PROVIDED MATERIAL START
import Mathlib
import HarnessLib.Audit
import Summits.PneNP.PneNP.Theorems.PstarCrossRegime
import Summits.PneNP.PneNP.Theorems.PstarCrossLink

/-!
# The blind free CROSS gate: the residual NODES of the virtual-chord line and their COVERAGE (O2 / E1; prover-1 g22)

FRONTIER range-avoidance ladder, rung F-N3 (`stmt-PneNP-19007`), cell `pnp-ideate`; restricted-model proof complexity — nothing here bears on `P` versus `NP`.

Cross data `B` (`PstarCrossData.CrossData I r B e_p e_q g₀`; from the raw E1 datum by `PstarCrossData.crossData_of_terminal`, all orientations by
`PstarCrossLink`), virtual system `V = (sys I B).vsys e_p e_q` on `N₁ = N.erase e_q` (`PstarCrossSystem`: infeasible, chord-minimal in every chord, constant
reads, the virtual chord `e_p` reads `(1,0)` with prescribed product `u_p ∨ u_q`; `PstarCrossRegime`: `u_p ∨ u_q = 1` at every admissible virtual state
meeting the second target, the (M0) witnesses of `e_p`/`e_q` at base points with `(u_p,u_q) = (1,0)`/`(0,1)`, every chord read, corner forcing, and the
REGIME TRICHOTOMY).  Write `E := (N.erase e_q).erase e_p` for the real chords other than the two gate chords.  The four residual nodes (each
`CrossData ⟹ … ⟹ #J₀ ≤ 5`; typed by this seat in the format of the planner's `PstarGateNodes` for E2):

* N1 `CrossCasePEmpty` — `E = ∅`: the core is the forest plus the two gate chords; the virtual system is single-read, `Z(q) ⊆ {u_p ∨ u_q = 1}` for
  `q = F₂ + t₂`, `F₁ ≡ t₁` on `Z(q)`, both facets `u_p = 0`, `u_q = 0` met on `Z(q)` — the pure COUPLING-CLASSIFICATION problem (planner memo §14.42–§14.47,
  `PstarLemmaAlpha`), plus the tree-edge releases and the budget `#(J₀ ∖ N) + 3 ≤ 2 + 2·#Pv` (`PstarCrossBudget`).
* N2 `CrossCasePChords` — `E ≠ ∅` and the virtual system single-read (regime P): additionally every `e ∈ E` is forced ON on `Z(q)` ((★★)), so the landed
  per-chord forcing (`PstarForcing.forced_chord_cases` on `V`: (EQ)/(EXC)/(NOR) w.r.t. `q`) applies to every real chord of `E`.
* N3 `CrossCaseT` — regime T: `E ≠ ∅`, all of `E` read along ONE `m ∈ {(0,1), (1,1)}`, each `e ∈ E` CORNER-FORCED (`u_p = u_q = 0 ⟹ u_e = 1`).
* N4 `CrossU2` — `E = {e₀}` read by both constraints independently, corner-forced.
PROVED here: **`crossCount_of_nodes : N1 → N2 → N3 → N4 → CrossCount`** (`PstarCrossRegime.regime_trichotomy`) and
**`cross1BlindOr_of_nodes : N1 → N2 → N3 → N4 → TerminalFiveCross1BlindOr`** (with `PstarCrossLink.cross1BlindOr_of_crossCount`).
Census support (planner p3, K22/K25, memo §14.39–§14.40, §14.44): no admissible cross datum with the gate footprint at `#J₀ ∈ {5, 6, 7}`.
-/

set_option linter.dupNamespace false -- `Summit.PneNP.PneNP.…`: summit = sub-problem name (D-0017 single-conjunct layout)

open Finset Literature.Computability.Complexity
open Summit.PneNP.PneNP.Theorems.PstarTyped (Typed)
open Summit.PneNP.PneNP.Theorems.PstarSALevel (BoundaryExpanding SimpleOverlap)
open Summit.PneNP.PneNP.Theorems.PstarReadSumset (V2)
open Summit.PneNP.PneNP.Theorems.PstarChordSystem (ChordSystem)
open Summit.PneNP.PneNP.Theorems.PstarChordBridge (BridgeData sys)
open Summit.PneNP.PneNP.Theorems.PstarCrossBlind (TerminalFiveCross1BlindOr)
open Summit.PneNP.PneNP.Theorems.PstarCrossData (CrossData CrossCount)
open Summit.PneNP.PneNP.Theorems.PstarCrossLink (cross1BlindOr_of_crossCount)
open Summit.PneNP.PneNP.Theorems.PstarCrossRegime (regime_trichotomy)

namespace Summit.PneNP.PneNP.Theorems.PstarCrossNodes

variable {n m : ℕ}

/-- **N1 `CrossCasePEmpty`** — no real chord besides the two gate chords (`(N.erase e_q).erase e_p = ∅`): the pure coupling-classification node.  OPEN. -/
@[conjecture] def CrossCasePEmpty : Prop :=
  ∀ (n m r : ℕ) (I : LocalMap 4 n m), I.IsPure xorAndPred → Typed I → SimpleOverlap I → BoundaryExpanding r I →
  ∀ (B : BridgeData n m) (e_p e_q g₀ : Fin m), CrossData I r B e_p e_q g₀ → (B.N.erase e_q).erase e_p = ∅ → B.J₀.card ≤ 5

/-- **N2 `CrossCasePChords`** — regime P with a real chord besides the gate chords: the virtual system is single-read.  OPEN. -/
@[conjecture] def CrossCasePChords : Prop :=
  ∀ (n m r : ℕ) (I : LocalMap 4 n m), I.IsPure xorAndPred → Typed I → SimpleOverlap I → BoundaryExpanding r I →
  ∀ (B : BridgeData n m) (e_p e_q g₀ : Fin m), CrossData I r B e_p e_q g₀ → ((B.N.erase e_q).erase e_p).Nonempty →
    ((sys I B).vsys e_p e_q).SingleRead → B.J₀.card ≤ 5

/-- **N3 `CrossCaseT`** — regime T: the real chords besides the gate chords form a non-empty family read along ONE direction `m ∈ {(0,1), (1,1)}`, all
read, each corner-forced (`u_p = u_q = 0 ⟹ u_e = 1`).  OPEN. -/
@[conjecture] def CrossCaseT : Prop :=
  ∀ (n m r : ℕ) (I : LocalMap 4 n m), I.IsPure xorAndPred → Typed I → SimpleOverlap I → BoundaryExpanding r I →
  ∀ (B : BridgeData n m) (e_p e_q g₀ : Fin m), CrossData I r B e_p e_q g₀ → ((B.N.erase e_q).erase e_p).Nonempty →
    ∀ mv : V2, (mv = (0, 1) ∨ mv = (1, 1)) →
    (∀ e ∈ (B.N.erase e_q).erase e_p,
      (((sys I B).vsys e_p e_q).ρ e 0 = 0 ∨ ((sys I B).vsys e_p e_q).ρ e 0 = mv) ∧
      (((sys I B).vsys e_p e_q).ρ' e 0 = 0 ∨ ((sys I B).vsys e_p e_q).ρ' e 0 = mv)) →
    (∀ e ∈ (B.N.erase e_q).erase e_p, ((sys I B).vsys e_p e_q).ρ e 0 ≠ 0 ∨ ((sys I B).vsys e_p e_q).ρ' e 0 ≠ 0) →
    (∀ e ∈ (B.N.erase e_q).erase e_p, ∀ a, (sys I B).u e_p a = 0 → (sys I B).u e_q a = 0 → (sys I B).u e a = 1) →
    B.J₀.card ≤ 5

/-- **N4 `CrossU2`** — one real chord `e₀` besides the gate chords, read by both constraints independently, corner-forced.  OPEN. -/
@[conjecture] def CrossU2 : Prop :=
  ∀ (n m r : ℕ) (I : LocalMap 4 n m), I.IsPure xorAndPred → Typed I → SimpleOverlap I → BoundaryExpanding r I →
  ∀ (B : BridgeData n m) (e_p e_q g₀ : Fin m), CrossData I r B e_p e_q g₀ →
    ∀ e₀ : Fin m, (B.N.erase e_q).erase e_p = {e₀} →
    ((sys I B).vsys e_p e_q).ρ e₀ 0 ≠ 0 → ((sys I B).vsys e_p e_q).ρ' e₀ 0 ≠ 0 → ((sys I B).vsys e_p e_q).ρ e₀ 0 ≠ ((sys I B).vsys e_p e_q).ρ' e₀ 0 →
    (∀ a, (sys I B).u e_p a = 0 → (sys I B).u e_q a = 0 → (sys I B).u e₀ a = 1) →
    B.J₀.card ≤ 5

/-- **COVERAGE: the four nodes exhaust cross data** (`PstarCrossRegime.regime_trichotomy`). -/
theorem crossCount_of_nodes (h₁ : CrossCasePEmpty) (h₂ : CrossCasePChords) (h₃ : CrossCaseT) (h₄ : CrossU2) : CrossCount := by
  intro n m r I hI hT hS hB B e_p e_q g₀ hD
  rcases regime_trichotomy I hI hT hS hB hD with ⟨hsr, -⟩ | ⟨hne, mv, hmv, hline, hread, hcorner⟩ | ⟨e₀, hE, h1, h2, h3, hcorner⟩
  · by_cases hE : (B.N.erase e_q).erase e_p = ∅
    · exact h₁ n m r I hI hT hS hB B e_p e_q g₀ hD hE
    · exact h₂ n m r I hI hT hS hB B e_p e_q g₀ hD (nonempty_iff_ne_empty.2 hE) hsr
  · exact h₃ n m r I hI hT hS hB B e_p e_q g₀ hD hne mv hmv hline hread hcorner
  · exact h₄ n m r I hI hT hS hB B e_p e_q g₀ hD e₀ hE h1 h2 h3 hcorner

/-- **So the E1 residue of O2 is the four nodes**: `N1 → N2 → N3 → N4 → TerminalFiveCross1BlindOr`. -/
theorem cross1BlindOr_of_nodes (h₁ : CrossCasePEmpty) (h₂ : CrossCasePChords) (h₃ : CrossCaseT) (h₄ : CrossU2) : TerminalFiveCross1BlindOr :=
  cross1BlindOr_of_crossCount (crossCount_of_nodes h₁ h₂ h₃ h₄)

end Summit.PneNP.PneNP.Theorems.PstarCrossNodes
PROVIDED MATERIAL END
**WORK ITEM:** Reproduce the material above exactly, beginning at its first line and ending with the line that holds "reads, the virtual". Include nothing else.

**RESPONSE:**
import Mathlib
import HarnessLib.Audit
import Summits.PneNP.PneNP.Theorems.PstarCrossRegime
import Summits.PneNP.PneNP.Theorems.PstarCrossLink

/-!
# The blind free CROSS gate: the residual NODES of the virtual-chord line and their COVERAGE (O2 / E1; prover-1 g22)

FRONTIER range-avoidance ladder, rung F-N3 (`stmt-PneNP-19007`), cell `pnp-ideate`; restricted-model proof complexity — nothing here bears on `P` versus `NP`.

Cross data `B` (`PstarCrossData.CrossData I r B e_p e_q g₀`; from the raw E1 datum by `PstarCrossData.crossData_of_terminal`, all orientations by
`PstarCrossLink`), virtual system `V = (sys I B).vsys e_p e_q` on `N₁ = N.erase e_q` (`PstarCrossSystem`: infeasible, chord-minimal in every chord, constant
reads, the virtual chord `e_p` reads `(1,0)` with prescribed product `u_p ∨ u_q`; `PstarCrossRegime`: `u_p ∨ u_q = 1` at every admissible virtual state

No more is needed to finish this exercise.